ガラス越しの光が白衣の裾を金色に染め、影が重なる。
「ツナっち」
「はい?」
「昼に言ってくれたこと、ちょっと効いたみたいだ」
「え、どの話っすか?」
「“無理してるように見える”ってやつ」
「……あぁ。ようやく自覚しました?」
「少しだけね。でも君のおかげで、ちゃんと息ができてる気がするよ」
ツナっちは視線を伏せて、頬をかいた。
「……そっすか。なら、まぁ、よかったです」
くられは笑いを含んだ声で続けた。
「心配性なのも悪くないね」
「先生、それ絶対わざと言いましたよね」
「さぁ、どうかなぁ…」
軽い言葉の応酬に、空気がふっと和らぐ。
窓から差し込む光がゆらぎ、ツナっちの笑顔を照らした。
「先生」
「うん?」
「たまには、こうしてのんびりするのもいいっすね」
「そうだね。静かな時間って、案外いちばん贅沢なのかもしれない」
しばしの沈黙。
風がカーテンを揺らし、遠くで鳥の鳴き声が聞こえた。
時計の針がゆっくりと進む音が、やけに優しく響いていた。
ツナっちは鞄を持ち、ドアの方へ向かう。
「俺、先に戻ります。先生はどうします?」
「もう少しだけ、データを整理してから帰るよ」
「“少しだけ”って言葉、ほんと信用できないっすね」
「信じてもらえるよう努力するよ」
「……じゃあ、明日確認します」
「怖い監査官みたいだ」
「監視です。
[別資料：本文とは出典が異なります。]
import Summits.CriticalPhenomena.PercolationContinuityZ3.Theorems.PercNearOneGluingNoHeavyLowerTailSahiSymCubeCheck

/-!
# Sahi's `C_6` on the cube `{0,1}^5` by the symmetry-reduced coloured-antichain check: COMPUTATIONAL chunk G

Support file (cell `prim-sahi`, seat `prim-sahi-typer` gen 29; `--supports stmt-CriticalPhenomena-4575`, computational).  One `native_decide`
evaluation of a range of …`SahiSymCubeCheck`'s `symCheck 5 6 41` (canonical antichains `158, …, 209` of `canonE 5`; 168 order-`6` digit tests
`NCopyCert.checkFamW`, base `2^41`).  Assembled in …`SahiSymCubeFiveSix`. [this work]
-/

namespace Summit.CriticalPhenomena.PercolationContinuityZ3.Theorems.SahiSymCube

/-- Chunk G of the order-`6` check on `{0,1}^5`: canonical antichains `158, …, 209` (168 digit tests). [this work, computational] -/
theorem symCheck_five_6_chunkG : symCheckFrom 5 6 (testN 5 6 41) 158 = true := by
  native_decide

end Summit.CriticalPhenomena.PercolationContinuityZ3.Theorems.SahiSymCube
ちゃんと帰って寝たか、報告義務ありますから」
「はは、わかったよ」
ツナっちは笑いながらドアノブに手をかけた。
夕陽の光がその頬を照らし、橙色に染めている。
「……先生」
「ん?」
「また明日も、ちゃんと顔見せてくださいね」
「約束するよ」
ツナっちは微笑み、静かに扉を閉めた。
研究室に再び静寂が訪れる。
くられはコーヒーを口に運び、残りわずかな温もりを感じながら、
窓の外に沈む光を見つめた。
光はもう、ほとんど夜に溶けかけている。
けれど、その境界に漂う時間が、彼には心地よかった。
「……ほんと、早いな。今日も」
小さくつぶやき、空になったマグカップを机に戻す。
わずかに指先に残る温かさが、どこかツナっちの声のように感じられた。
夕暮れの風がそっとカーテンを揺らす。
光も音も柔らかく混ざり合い、研究室は穏やかな余韻に包まれていた。